Exercise:
Report every line of the data that includes "conductorNorm".

Dataset entries:
◆ ◆ ◆ ◆ ◆

import Literature.NumberTheory.EllipticCurves.ModularCurve
import Literature.NumberTheory.EllipticCurves.GlobalMinimalModel
import Literature.NumberTheory.EllipticCurves.GaloisAction
import Literature.NumberTheory.EllipticCurves.SemistabilityDefect
import Literature.NumberTheory.DiophantineGeometry.Conductor
import HarnessLib
import HarnessLib.Audit.Tags

/-!
# Candidate E-desc-4: the SEMISTABILITY-DEFECT DEGREE LAW at tame primes `q ≥ 5`
# (`SemistabilityDefectDegreeLawFive`)
# — cell `bsd-f2-manin` (D-0131 (3) frontier: the Manin constant at additive primes). `@[conjecture]`
# leaf (NOTHING asserted; definition only).

HONEST FRAMING. LENS = descent / visibility / Néron models under additive base change (planner
`bsd-f2-manin-desc` g1, HOME `run/shared/lean/pub/bsd-f2-manin/MEMO-desc.md` §§7–16), Prop VERBATIM
from HOME/desc/Sketch-desc-g1.lean (audited text 1d824c449d157e97; farm rc 0). Binder block = the landed
`ManinCongruenceDefectLaw` / `ComponentExponentDegreeLaw` (globally minimal `W`, datum `D` at the
conductor level with the lattice clause `Λ_W = c·Λ_f` and of minimal degree among the data at level `N`
with the same newform, i.e. `D.deg = deg φ₀` of the optimal curve). The local invariant is Kraus's
semistability defect `e_q(W) = W.semistabilityDefectAt q` (tree, `Literature/…/SemistabilityDefect.lean`:
`= 1` at a semistable prime, `2` at a potentially multiplicative additive prime, `12/gcd(12, v_qΔ_min)`
at a potentially good prime `q ≥ 5`; junk value `0` makes the clause empty).

THIS ROW (E-desc-4 = SDL₅): for every prime `q ≥ 5` and every prime `ℓ` with `E[ℓ]` irreducible,
`ℓ^{v_ℓ(e_q(E))} ∣ deg φ₀`. Its unrestricted form E-desc-4⁺ (all `q`) and the torsion-keyed E-desc-4T
were KILLED by data (planner's own withdrawal 15:48Z and REFUTER-ref1 §R3.4: 48a1 at `q = 2` —
`v₂Δ = 8 ⇒ 3 ∣ e₂`, no 3-isogeny, `m = 2`; 243b1 = [0,0,1,0,2] IV at 3, `e₃ = 12`, `m = 9`; 54b1 II, `m = 2`;
4T at `q = 5`: 50b1 II, `e₅ = 6`, `#T = 5`, `m = 2`) and are NOT typed (HOME/CANDIDATES.md §F). BC5
WITNESS: planner census (MEMO-desc §§13–16, HOME/desc/addlaw-*.txt) and refuter-1's engine N < 10⁵: SDL₅
0 violations / 116 693 incidences. Refuter verdicts: REF1 **SURVIVES** 2026-08-27T16:22Z (HOME/REFUTER-ref1.md
§R3; crux probes CLEAN); REF2 (HOME/REFUTER-ref2.md, v3 §C″): SPLIT at `q ≥ 5` — II/II* «3 ∣ m»
IN-PRINT-IMPLICIT (CEL on the `χ_{q*}`-twist of type IV*/IV plus the c-free degree ratio `q^{0,±1}`,
the cell's E-imc-7R), `ℓ = 2` exponent-1 parts IN PRINT (Calegari–Emerton 2009 Thm 1, tree fact
`calegariEmerton_oddModularDegree`), III/III* «4 ∣ m» (0 / 61 786) NOT-IN-PRINT / OPEN-NEW with no known
mechanism — SDL₅'s only tooth beyond CEL ∪ print; on `I_n*` it is weaker than CEL.
-/

noncomputable section

open scoped MatrixGroups ModularForm

open CongruenceSubgroup WeierstrassCurve
  Literature.NumberTheory.EllipticCurves Literature.NumberTheory.EllipticCurves.ModularForms

namespace Summit.BirchSwinnertonDyer.Rank1Residual.ManinAdditive

/-- **Candidate E-desc-4 `SemistabilityDefectDegreeLawFive` (SDL₅; cell bsd-f2-manin; a LAW, partly in
print, nothing asserted):** for every globally minimal elliptic `W/ℚ` with conductor `N = W.conductorNorm ℤ`,
every `X₀(N)`-parametrisation datum `D` at level `N` with the lattice clause and of minimal degree among
the data at level `N` with the same newform, every prime `q ≥ 5` and every prime `ℓ` at which the mod-`ℓ`
representation of `W` is irreducible: `ℓ ^ v_ℓ(e_q(W)) ∣ D.modularDegree`, `e_q(W) = W.semistabilityDefectAt q`
(Kraus's semistability defect).
[cite: Kraus1990, §1 (the invariant e_q, as restated in Coppola2020 §2; the degree law itself is NOT in
print — cell bsd-f2-manin MEMO-desc.md §§7–16, E-desc-4)] -/
@[conjecture] def SemistabilityDefectDegreeLawFive : Prop :=
  ∀ (W : WeierstrassCurve ℚ) [W.IsElliptic] [W.IsGloballyMinimal] [NeZero (W.conductorNorm ℤ)]
    (D : ModularParametrizationData W (W.conductorNorm ℤ)),
    (∀ z ∈ D.L.lattice, ∃ w ∈ periodLattice D.f, z = D.c * w) →
    (∀ (W' : WeierstrassCurve ℚ) [W'.IsElliptic]
        (D' : ModularParametrizationData W' (W.conductorNorm ℤ)),
        D'.f = D.f → D.modularDegree ≤ D'.modularDegree) →
    ∀ (q ℓ : ℕ), q.Prime → 5 ≤ q → ℓ.Prime → W.HasIrreducibleModPGaloisRep ℓ →
      ℓ ^ padicValNat ℓ (W.semistabilityDefectAt q) ∣ D.modularDegree

end Summit.BirchSwinnertonDyer.Rank1Residual.ManinAdditive

end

◆ ◆ ◆ ◆ ◆

Solved problem:
print, nothing asserted):** for every globally minimal elliptic `W/ℚ` with conductor `N = W.conductorNorm ℤ`,
  ∀ (W : WeierstrassCurve ℚ) [W.IsElliptic] [W.IsGloballyMinimal] [NeZero (W.conductorNorm ℤ)]
    (D : ModularParametrizationData W (W.conductorNorm ℤ)),
        (D' : ModularParametrizationData W' (W.conductorNorm ℤ)),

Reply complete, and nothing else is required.